_About this task_
Each line of the data below that holds the word "obtain" is to be reported in full.

++++

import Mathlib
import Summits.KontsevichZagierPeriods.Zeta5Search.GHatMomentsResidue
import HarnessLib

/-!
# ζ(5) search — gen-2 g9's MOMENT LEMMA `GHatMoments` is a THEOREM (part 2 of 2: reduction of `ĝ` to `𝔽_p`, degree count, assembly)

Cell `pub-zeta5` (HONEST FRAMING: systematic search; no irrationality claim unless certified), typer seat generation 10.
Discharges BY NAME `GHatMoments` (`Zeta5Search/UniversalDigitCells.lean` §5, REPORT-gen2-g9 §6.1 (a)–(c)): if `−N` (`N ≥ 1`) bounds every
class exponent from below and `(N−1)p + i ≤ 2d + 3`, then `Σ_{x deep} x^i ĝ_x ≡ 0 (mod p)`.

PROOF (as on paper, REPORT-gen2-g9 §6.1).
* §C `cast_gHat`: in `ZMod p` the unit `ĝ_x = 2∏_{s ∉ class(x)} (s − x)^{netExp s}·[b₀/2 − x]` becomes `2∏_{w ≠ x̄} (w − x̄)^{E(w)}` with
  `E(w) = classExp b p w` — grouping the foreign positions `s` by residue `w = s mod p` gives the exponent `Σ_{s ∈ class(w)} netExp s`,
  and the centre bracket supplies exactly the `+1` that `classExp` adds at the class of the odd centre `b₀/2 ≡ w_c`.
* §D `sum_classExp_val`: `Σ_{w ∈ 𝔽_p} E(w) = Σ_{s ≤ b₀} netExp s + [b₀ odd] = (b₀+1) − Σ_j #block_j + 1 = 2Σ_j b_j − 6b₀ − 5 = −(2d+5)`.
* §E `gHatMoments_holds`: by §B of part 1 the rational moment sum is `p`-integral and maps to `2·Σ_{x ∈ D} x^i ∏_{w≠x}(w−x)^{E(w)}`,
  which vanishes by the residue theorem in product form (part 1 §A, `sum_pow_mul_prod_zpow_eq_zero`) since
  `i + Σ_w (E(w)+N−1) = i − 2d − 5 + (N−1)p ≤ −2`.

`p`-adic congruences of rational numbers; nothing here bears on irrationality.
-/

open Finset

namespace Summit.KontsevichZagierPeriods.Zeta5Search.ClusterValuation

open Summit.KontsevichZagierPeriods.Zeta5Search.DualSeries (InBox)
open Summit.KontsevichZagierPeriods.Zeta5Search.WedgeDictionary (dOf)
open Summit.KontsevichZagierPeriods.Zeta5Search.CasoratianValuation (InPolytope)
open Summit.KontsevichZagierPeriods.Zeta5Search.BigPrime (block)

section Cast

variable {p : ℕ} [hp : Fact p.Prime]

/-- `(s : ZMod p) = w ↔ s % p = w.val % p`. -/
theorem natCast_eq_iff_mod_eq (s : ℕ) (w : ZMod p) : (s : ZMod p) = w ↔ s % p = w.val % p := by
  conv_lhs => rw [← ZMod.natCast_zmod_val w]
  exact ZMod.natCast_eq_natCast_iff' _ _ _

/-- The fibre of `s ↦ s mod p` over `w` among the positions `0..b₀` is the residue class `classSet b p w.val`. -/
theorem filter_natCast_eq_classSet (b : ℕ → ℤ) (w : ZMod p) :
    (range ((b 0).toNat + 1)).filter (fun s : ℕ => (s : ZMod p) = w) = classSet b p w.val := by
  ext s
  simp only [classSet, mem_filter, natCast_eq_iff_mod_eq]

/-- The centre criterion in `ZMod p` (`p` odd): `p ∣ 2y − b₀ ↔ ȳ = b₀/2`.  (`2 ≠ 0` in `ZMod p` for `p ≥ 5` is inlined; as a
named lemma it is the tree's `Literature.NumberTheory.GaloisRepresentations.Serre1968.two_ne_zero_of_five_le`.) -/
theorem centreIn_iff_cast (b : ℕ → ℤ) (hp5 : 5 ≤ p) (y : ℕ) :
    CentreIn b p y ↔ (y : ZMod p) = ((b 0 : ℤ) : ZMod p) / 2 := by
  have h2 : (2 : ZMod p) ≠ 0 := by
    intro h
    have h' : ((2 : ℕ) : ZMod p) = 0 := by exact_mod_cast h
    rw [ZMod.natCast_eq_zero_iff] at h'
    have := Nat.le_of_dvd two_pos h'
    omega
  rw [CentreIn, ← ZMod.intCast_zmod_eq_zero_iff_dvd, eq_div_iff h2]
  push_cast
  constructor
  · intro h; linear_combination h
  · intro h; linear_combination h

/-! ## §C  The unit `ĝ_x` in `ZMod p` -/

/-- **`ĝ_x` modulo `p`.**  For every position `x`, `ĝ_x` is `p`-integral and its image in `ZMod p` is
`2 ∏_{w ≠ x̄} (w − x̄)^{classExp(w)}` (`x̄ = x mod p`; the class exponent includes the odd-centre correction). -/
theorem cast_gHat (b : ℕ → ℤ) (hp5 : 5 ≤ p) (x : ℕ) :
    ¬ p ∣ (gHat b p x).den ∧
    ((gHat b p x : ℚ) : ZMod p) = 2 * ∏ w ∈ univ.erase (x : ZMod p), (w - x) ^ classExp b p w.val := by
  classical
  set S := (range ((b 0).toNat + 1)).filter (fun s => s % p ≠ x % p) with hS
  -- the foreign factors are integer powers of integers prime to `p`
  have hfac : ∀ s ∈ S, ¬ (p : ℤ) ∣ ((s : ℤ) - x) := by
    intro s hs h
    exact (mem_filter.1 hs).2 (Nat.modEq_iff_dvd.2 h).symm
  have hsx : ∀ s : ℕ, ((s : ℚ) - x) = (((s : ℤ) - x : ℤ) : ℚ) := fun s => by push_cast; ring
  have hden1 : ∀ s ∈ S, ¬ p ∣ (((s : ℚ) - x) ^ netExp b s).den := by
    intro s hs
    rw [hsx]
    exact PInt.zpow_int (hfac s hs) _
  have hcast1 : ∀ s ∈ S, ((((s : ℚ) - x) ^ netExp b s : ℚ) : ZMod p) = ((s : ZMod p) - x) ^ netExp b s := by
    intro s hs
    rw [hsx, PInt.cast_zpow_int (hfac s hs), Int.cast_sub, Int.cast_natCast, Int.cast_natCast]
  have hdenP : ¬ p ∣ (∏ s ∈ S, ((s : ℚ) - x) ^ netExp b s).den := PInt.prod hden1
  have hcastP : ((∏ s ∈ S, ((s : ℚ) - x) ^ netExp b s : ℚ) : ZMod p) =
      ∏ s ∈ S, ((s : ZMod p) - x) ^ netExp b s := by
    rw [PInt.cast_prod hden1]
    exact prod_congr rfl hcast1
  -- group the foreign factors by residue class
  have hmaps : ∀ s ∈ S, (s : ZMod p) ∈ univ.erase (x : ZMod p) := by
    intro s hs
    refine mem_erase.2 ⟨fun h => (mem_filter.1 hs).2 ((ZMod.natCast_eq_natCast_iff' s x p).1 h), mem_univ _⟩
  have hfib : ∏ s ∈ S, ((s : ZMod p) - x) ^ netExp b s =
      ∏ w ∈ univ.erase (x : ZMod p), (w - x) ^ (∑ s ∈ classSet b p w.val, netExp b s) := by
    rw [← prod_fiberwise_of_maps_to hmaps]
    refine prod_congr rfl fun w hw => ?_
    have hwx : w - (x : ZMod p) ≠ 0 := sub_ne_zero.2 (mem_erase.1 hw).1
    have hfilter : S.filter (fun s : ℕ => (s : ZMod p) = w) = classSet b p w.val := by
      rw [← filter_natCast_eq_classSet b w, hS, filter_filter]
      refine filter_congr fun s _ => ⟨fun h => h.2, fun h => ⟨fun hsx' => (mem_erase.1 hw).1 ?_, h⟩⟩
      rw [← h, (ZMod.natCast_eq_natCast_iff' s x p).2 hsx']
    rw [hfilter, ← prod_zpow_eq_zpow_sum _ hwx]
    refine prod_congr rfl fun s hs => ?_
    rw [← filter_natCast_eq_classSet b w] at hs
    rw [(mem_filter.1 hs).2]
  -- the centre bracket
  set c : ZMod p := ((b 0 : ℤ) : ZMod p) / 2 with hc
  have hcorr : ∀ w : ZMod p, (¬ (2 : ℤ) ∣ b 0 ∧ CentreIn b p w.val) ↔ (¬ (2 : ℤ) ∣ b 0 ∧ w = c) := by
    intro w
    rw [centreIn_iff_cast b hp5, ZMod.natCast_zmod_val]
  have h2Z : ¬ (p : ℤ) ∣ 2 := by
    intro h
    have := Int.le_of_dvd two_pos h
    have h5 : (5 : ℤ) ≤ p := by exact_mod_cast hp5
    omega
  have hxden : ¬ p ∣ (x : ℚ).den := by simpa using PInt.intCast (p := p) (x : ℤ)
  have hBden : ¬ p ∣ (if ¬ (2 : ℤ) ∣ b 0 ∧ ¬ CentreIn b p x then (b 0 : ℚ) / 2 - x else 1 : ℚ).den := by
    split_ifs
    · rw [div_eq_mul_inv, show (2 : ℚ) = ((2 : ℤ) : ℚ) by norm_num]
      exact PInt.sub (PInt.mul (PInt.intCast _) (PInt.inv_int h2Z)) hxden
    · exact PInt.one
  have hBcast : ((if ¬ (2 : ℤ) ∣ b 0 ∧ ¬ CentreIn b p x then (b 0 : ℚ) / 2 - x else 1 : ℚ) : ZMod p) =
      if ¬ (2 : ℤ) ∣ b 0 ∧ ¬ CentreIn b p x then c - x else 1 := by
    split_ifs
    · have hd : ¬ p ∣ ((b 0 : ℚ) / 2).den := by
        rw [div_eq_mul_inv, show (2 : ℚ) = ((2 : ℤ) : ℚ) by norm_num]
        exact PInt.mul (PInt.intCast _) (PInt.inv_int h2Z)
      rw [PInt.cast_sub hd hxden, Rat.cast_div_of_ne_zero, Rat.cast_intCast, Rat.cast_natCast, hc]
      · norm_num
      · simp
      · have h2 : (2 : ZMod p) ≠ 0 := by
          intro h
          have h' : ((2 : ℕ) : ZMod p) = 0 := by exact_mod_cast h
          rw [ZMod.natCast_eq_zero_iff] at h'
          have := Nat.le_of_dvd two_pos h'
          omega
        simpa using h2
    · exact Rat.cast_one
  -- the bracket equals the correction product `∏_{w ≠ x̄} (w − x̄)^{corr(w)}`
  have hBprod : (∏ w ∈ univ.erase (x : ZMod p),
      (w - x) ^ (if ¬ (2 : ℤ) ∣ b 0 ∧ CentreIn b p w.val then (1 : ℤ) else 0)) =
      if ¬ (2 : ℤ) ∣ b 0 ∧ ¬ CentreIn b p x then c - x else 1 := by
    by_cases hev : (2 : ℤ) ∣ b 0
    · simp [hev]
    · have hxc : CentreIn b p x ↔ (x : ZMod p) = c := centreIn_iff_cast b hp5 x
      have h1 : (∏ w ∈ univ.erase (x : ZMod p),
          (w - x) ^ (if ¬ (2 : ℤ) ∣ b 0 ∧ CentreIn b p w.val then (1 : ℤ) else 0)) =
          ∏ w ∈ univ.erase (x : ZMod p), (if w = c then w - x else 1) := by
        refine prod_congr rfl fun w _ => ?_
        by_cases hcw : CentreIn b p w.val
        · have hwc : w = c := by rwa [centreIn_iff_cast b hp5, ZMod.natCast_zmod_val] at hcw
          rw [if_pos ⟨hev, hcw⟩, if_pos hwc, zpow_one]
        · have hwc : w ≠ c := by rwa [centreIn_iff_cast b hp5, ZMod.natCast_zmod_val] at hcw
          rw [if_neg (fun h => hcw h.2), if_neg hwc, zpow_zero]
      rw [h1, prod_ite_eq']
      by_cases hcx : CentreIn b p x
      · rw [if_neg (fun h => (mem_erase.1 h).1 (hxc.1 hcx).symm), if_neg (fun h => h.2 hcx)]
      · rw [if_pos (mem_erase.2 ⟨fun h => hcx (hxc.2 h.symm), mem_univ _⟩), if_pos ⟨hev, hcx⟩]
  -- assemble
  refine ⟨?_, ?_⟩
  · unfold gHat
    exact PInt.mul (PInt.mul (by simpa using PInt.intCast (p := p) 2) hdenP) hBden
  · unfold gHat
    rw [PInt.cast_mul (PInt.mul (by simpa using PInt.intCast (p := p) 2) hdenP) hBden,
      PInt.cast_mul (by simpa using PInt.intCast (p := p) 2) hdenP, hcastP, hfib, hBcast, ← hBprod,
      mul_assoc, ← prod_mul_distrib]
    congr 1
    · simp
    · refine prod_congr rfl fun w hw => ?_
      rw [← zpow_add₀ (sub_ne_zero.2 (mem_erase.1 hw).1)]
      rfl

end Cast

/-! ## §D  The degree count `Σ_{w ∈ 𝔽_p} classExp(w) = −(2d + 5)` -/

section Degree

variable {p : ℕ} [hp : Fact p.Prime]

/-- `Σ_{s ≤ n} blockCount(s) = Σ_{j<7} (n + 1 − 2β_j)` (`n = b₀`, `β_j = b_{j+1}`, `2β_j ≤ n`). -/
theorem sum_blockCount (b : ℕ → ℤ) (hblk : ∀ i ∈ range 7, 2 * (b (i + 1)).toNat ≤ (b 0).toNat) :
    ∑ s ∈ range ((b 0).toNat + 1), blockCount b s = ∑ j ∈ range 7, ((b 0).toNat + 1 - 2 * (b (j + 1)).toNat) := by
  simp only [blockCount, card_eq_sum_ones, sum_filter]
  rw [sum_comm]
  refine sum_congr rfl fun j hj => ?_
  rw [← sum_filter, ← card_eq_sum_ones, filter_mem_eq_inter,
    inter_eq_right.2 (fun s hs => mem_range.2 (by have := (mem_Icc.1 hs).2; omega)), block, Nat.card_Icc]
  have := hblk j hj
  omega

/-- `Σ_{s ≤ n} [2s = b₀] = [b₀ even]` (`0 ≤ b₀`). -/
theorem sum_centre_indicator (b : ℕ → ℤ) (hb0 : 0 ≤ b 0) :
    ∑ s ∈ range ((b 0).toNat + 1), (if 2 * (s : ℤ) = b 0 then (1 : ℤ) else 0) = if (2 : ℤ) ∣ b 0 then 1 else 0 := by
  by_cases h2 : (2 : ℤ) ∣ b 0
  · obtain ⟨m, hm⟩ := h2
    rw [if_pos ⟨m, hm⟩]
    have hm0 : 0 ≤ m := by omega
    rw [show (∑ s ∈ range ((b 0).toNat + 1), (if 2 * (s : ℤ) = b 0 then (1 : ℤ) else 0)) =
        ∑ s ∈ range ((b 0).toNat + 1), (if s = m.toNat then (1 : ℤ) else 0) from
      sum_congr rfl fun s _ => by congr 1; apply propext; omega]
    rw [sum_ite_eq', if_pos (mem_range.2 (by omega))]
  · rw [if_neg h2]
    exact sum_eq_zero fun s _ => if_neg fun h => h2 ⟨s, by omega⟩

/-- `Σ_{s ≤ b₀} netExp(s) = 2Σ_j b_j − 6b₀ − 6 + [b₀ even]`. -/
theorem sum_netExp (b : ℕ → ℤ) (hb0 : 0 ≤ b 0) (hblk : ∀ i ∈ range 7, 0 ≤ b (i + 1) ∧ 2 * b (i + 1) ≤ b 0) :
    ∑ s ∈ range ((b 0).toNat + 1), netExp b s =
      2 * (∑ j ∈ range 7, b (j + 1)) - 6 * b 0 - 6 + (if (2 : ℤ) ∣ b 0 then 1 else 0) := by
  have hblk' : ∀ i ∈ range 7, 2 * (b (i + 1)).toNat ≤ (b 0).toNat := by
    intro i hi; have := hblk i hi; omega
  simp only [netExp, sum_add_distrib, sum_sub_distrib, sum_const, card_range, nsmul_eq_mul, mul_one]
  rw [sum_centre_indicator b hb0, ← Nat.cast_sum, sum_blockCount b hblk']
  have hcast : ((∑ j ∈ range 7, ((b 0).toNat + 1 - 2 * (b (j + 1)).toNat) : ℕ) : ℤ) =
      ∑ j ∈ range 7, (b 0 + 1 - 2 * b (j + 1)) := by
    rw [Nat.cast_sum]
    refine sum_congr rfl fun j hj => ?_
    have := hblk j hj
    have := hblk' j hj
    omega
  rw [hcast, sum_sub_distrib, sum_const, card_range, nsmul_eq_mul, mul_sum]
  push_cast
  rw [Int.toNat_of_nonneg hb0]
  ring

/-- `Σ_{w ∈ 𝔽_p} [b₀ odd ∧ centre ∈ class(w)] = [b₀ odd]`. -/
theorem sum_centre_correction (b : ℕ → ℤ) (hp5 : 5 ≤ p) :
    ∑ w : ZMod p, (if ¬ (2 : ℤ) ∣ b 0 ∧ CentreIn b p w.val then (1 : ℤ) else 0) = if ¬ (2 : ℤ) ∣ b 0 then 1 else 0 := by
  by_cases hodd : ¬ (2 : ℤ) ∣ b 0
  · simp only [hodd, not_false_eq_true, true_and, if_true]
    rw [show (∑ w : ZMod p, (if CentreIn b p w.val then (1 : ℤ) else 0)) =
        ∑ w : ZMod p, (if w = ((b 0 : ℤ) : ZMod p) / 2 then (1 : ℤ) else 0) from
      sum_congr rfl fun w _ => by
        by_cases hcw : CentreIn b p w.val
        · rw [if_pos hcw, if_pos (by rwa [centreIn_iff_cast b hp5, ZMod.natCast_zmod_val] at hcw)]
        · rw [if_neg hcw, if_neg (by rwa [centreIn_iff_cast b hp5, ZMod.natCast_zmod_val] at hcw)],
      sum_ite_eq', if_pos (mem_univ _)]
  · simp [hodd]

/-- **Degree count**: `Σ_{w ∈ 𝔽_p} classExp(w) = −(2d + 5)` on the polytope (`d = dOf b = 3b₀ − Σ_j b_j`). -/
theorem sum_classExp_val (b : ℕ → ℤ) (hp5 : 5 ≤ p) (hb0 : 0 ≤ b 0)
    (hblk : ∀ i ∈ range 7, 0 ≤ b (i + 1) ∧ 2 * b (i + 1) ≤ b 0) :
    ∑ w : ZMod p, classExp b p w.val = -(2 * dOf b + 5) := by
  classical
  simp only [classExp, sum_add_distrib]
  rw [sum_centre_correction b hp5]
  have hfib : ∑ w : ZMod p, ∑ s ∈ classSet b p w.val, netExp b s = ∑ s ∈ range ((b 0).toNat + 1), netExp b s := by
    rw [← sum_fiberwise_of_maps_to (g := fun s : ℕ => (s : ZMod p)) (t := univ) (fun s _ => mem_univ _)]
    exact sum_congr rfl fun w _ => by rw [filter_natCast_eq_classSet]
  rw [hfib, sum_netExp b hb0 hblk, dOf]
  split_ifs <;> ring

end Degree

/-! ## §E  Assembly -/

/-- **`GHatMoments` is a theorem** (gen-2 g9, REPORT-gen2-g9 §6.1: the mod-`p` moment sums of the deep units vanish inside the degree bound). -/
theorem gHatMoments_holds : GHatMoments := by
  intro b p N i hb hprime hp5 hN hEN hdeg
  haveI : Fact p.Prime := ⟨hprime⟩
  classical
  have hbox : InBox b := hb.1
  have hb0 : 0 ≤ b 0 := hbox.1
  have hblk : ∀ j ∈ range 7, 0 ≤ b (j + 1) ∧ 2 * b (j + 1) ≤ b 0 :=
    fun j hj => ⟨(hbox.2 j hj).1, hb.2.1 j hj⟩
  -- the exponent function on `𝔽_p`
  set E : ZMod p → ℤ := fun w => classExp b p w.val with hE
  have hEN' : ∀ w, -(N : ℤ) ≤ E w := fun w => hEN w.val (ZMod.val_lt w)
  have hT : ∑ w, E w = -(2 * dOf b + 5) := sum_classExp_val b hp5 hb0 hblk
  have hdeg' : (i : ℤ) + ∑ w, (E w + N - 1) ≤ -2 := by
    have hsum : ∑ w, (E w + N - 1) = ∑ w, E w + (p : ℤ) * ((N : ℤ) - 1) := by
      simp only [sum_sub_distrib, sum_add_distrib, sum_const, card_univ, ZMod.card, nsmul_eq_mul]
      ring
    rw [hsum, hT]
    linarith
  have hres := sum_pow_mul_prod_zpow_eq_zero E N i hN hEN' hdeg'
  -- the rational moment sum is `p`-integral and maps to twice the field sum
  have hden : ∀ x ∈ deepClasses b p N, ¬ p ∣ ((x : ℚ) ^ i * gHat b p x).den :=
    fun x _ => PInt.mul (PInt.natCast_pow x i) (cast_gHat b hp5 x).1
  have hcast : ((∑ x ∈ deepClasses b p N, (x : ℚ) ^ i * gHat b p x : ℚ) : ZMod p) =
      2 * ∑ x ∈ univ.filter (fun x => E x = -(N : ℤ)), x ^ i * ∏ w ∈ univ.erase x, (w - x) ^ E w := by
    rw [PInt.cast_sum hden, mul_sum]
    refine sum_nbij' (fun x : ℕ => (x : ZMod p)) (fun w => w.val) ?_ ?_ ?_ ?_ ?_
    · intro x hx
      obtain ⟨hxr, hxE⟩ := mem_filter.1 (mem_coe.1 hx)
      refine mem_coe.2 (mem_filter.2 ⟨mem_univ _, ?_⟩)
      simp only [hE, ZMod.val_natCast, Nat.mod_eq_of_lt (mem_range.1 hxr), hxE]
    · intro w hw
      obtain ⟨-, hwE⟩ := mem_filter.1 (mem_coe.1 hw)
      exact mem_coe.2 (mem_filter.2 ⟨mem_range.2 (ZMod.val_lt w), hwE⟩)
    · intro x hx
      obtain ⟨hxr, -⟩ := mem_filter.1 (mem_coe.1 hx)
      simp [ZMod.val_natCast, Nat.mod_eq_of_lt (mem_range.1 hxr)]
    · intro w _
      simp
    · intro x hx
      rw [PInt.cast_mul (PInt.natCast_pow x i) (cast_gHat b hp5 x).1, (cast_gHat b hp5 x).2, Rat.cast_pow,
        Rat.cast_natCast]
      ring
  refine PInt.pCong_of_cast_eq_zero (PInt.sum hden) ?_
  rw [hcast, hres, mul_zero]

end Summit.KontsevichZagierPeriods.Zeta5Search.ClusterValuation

++++

_Answer space_
  · obtain ⟨m, hm⟩ := h2
      obtain ⟨hxr, hxE⟩ := mem_filter.1 (mem_coe.1 hx)
      obtain ⟨-, hwE⟩ := mem_filter.1 (mem_coe.1 hw)
      obtain ⟨hxr, -⟩ := mem_filter.1 (mem_coe.1 hx)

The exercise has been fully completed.